═══ The input ═══

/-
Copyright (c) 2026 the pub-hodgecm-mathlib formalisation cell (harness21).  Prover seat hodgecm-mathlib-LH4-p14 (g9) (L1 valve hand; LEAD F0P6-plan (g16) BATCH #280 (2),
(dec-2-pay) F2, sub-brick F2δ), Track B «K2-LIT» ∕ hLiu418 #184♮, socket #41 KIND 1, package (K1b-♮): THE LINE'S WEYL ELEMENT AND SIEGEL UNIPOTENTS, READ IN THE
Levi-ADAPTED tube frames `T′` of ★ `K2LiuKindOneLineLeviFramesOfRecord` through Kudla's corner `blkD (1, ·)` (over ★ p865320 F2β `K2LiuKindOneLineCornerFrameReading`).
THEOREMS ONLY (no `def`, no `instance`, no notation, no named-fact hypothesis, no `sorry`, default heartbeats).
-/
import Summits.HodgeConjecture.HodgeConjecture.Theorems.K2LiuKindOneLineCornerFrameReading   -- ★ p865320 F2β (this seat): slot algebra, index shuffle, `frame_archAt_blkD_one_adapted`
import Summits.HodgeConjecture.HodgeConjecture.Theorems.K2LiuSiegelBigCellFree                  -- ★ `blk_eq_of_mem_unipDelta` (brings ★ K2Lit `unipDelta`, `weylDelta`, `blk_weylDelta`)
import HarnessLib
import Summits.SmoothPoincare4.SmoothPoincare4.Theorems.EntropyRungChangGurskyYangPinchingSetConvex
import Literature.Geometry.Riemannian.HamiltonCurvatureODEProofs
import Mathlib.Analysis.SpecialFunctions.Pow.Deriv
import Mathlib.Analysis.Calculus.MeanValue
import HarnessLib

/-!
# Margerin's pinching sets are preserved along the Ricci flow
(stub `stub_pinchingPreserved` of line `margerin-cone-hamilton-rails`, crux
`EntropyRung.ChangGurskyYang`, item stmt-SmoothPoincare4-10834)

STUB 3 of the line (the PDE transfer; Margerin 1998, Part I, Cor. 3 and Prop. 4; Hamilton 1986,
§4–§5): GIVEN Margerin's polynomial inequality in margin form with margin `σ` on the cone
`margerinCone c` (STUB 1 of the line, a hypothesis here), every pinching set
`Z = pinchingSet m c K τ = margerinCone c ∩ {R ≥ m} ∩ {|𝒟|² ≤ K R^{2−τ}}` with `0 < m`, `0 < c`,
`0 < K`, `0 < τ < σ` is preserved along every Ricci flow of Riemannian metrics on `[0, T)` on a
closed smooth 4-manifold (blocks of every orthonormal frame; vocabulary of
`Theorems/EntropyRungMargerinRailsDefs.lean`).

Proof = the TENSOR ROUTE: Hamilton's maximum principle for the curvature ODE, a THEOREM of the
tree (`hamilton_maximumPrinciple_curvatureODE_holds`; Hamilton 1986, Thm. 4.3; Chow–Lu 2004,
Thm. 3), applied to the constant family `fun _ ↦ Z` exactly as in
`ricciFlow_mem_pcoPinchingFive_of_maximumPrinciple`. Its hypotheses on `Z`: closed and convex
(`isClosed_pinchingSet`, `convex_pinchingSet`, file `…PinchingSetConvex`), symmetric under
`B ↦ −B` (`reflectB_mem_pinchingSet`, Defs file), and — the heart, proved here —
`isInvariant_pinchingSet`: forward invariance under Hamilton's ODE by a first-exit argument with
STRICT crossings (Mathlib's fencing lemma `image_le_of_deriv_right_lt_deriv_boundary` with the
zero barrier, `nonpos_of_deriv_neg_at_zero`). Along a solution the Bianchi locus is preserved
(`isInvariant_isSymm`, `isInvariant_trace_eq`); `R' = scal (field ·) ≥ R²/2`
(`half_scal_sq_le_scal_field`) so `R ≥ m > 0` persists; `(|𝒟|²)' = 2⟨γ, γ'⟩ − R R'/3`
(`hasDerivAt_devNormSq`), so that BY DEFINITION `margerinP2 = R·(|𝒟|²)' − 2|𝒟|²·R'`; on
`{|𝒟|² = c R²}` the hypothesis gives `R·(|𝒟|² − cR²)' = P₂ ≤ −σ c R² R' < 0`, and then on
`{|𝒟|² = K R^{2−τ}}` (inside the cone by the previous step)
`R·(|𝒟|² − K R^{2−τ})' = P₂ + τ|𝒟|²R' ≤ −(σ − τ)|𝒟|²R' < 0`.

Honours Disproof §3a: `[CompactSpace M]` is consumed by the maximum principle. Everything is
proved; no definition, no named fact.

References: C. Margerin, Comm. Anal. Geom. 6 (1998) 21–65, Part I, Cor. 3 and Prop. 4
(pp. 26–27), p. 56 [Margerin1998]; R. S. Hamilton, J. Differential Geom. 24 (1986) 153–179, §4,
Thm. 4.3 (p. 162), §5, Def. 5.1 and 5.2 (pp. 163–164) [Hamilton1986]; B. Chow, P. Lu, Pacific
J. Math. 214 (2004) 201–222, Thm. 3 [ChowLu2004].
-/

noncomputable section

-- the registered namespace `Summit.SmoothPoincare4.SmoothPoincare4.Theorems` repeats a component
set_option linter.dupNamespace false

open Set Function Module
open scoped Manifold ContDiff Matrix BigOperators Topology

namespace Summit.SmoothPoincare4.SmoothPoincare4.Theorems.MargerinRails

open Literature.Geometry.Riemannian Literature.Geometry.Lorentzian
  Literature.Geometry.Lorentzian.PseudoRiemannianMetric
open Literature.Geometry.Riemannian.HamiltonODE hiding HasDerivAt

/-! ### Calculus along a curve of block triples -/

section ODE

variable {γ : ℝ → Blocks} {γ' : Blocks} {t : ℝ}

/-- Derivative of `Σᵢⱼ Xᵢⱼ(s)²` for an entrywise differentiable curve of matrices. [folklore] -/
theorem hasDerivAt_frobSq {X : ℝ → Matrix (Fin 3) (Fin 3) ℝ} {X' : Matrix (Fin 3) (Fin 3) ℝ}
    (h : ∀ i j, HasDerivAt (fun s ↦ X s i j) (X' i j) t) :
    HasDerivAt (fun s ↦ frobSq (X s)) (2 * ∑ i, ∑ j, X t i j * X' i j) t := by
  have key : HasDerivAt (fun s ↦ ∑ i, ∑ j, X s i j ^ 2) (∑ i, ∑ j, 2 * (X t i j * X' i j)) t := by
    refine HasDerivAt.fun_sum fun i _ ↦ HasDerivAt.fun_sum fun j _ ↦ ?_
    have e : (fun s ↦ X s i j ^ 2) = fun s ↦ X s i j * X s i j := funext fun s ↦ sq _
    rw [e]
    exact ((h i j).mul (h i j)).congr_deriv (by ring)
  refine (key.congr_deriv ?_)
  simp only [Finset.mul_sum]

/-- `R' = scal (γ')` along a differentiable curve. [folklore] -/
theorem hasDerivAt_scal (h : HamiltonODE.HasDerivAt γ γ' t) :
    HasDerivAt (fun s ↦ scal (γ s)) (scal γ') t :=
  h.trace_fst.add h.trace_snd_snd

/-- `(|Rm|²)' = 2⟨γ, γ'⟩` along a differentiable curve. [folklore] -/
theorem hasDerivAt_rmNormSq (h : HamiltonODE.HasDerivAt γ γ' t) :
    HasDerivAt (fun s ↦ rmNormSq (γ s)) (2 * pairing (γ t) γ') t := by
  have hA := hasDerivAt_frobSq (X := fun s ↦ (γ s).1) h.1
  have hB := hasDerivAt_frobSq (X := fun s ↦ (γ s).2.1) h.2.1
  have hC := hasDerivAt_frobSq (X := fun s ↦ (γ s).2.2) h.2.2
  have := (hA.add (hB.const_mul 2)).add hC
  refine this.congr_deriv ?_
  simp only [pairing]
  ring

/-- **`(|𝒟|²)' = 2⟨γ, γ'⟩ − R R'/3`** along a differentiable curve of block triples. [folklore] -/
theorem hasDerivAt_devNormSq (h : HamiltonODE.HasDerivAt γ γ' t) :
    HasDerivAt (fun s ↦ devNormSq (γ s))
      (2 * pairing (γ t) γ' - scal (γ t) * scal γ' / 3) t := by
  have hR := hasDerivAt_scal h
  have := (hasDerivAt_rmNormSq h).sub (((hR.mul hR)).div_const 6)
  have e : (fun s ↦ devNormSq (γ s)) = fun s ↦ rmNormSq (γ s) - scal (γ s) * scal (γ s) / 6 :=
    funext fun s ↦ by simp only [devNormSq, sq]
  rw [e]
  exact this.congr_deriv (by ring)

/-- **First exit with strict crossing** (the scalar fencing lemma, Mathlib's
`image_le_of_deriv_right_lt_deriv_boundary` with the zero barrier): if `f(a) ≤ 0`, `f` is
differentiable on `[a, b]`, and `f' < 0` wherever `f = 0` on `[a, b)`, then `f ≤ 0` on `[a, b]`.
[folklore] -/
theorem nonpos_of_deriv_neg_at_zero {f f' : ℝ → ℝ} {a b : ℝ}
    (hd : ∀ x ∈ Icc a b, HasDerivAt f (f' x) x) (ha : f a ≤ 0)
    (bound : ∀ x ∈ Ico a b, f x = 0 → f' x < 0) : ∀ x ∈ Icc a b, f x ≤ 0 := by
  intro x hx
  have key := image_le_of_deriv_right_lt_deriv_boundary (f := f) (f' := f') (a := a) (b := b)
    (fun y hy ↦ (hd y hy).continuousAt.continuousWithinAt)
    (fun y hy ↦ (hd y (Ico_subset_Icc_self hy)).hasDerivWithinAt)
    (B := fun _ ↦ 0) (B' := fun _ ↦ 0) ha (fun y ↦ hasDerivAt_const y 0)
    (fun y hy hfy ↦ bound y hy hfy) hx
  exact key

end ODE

═══

What the task requires ::
Exact duplication is required for the lines above, from the line that contains "open Literature.Geometry.Riemannian.HamiltonODE hiding" to the line that contains "fencing lemma, Mathlib's", inclusive; omit all others.

Output below ::
open Literature.Geometry.Riemannian.HamiltonODE hiding HasDerivAt

/-! ### Calculus along a curve of block triples -/

section ODE

variable {γ : ℝ → Blocks} {γ' : Blocks} {t : ℝ}

/-- Derivative of `Σᵢⱼ Xᵢⱼ(s)²` for an entrywise differentiable curve of matrices. [folklore] -/
theorem hasDerivAt_frobSq {X : ℝ → Matrix (Fin 3) (Fin 3) ℝ} {X' : Matrix (Fin 3) (Fin 3) ℝ}
    (h : ∀ i j, HasDerivAt (fun s ↦ X s i j) (X' i j) t) :
    HasDerivAt (fun s ↦ frobSq (X s)) (2 * ∑ i, ∑ j, X t i j * X' i j) t := by
  have key : HasDerivAt (fun s ↦ ∑ i, ∑ j, X s i j ^ 2) (∑ i, ∑ j, 2 * (X t i j * X' i j)) t := by
    refine HasDerivAt.fun_sum fun i _ ↦ HasDerivAt.fun_sum fun j _ ↦ ?_
    have e : (fun s ↦ X s i j ^ 2) = fun s ↦ X s i j * X s i j := funext fun s ↦ sq _
    rw [e]
    exact ((h i j).mul (h i j)).congr_deriv (by ring)
  refine (key.congr_deriv ?_)
  simp only [Finset.mul_sum]

/-- `R' = scal (γ')` along a differentiable curve. [folklore] -/
theorem hasDerivAt_scal (h : HamiltonODE.HasDerivAt γ γ' t) :
    HasDerivAt (fun s ↦ scal (γ s)) (scal γ') t :=
  h.trace_fst.add h.trace_snd_snd

/-- `(|Rm|²)' = 2⟨γ, γ'⟩` along a differentiable curve. [folklore] -/
theorem hasDerivAt_rmNormSq (h : HamiltonODE.HasDerivAt γ γ' t) :
    HasDerivAt (fun s ↦ rmNormSq (γ s)) (2 * pairing (γ t) γ') t := by
  have hA := hasDerivAt_frobSq (X := fun s ↦ (γ s).1) h.1
  have hB := hasDerivAt_frobSq (X := fun s ↦ (γ s).2.1) h.2.1
  have hC := hasDerivAt_frobSq (X := fun s ↦ (γ s).2.2) h.2.2
  have := (hA.add (hB.const_mul 2)).add hC
  refine this.congr_deriv ?_
  simp only [pairing]
  ring

/-- **`(|𝒟|²)' = 2⟨γ, γ'⟩ − R R'/3`** along a differentiable curve of block triples. [folklore] -/
theorem hasDerivAt_devNormSq (h : HamiltonODE.HasDerivAt γ γ' t) :
    HasDerivAt (fun s ↦ devNormSq (γ s))
      (2 * pairing (γ t) γ' - scal (γ t) * scal γ' / 3) t := by
  have hR := hasDerivAt_scal h
  have := (hasDerivAt_rmNormSq h).sub (((hR.mul hR)).div_const 6)
  have e : (fun s ↦ devNormSq (γ s)) = fun s ↦ rmNormSq (γ s) - scal (γ s) * scal (γ s) / 6 :=
    funext fun s ↦ by simp only [devNormSq, sq]
  rw [e]
  exact this.congr_deriv (by ring)

/-- **First exit with strict crossing** (the scalar fencing lemma, Mathlib's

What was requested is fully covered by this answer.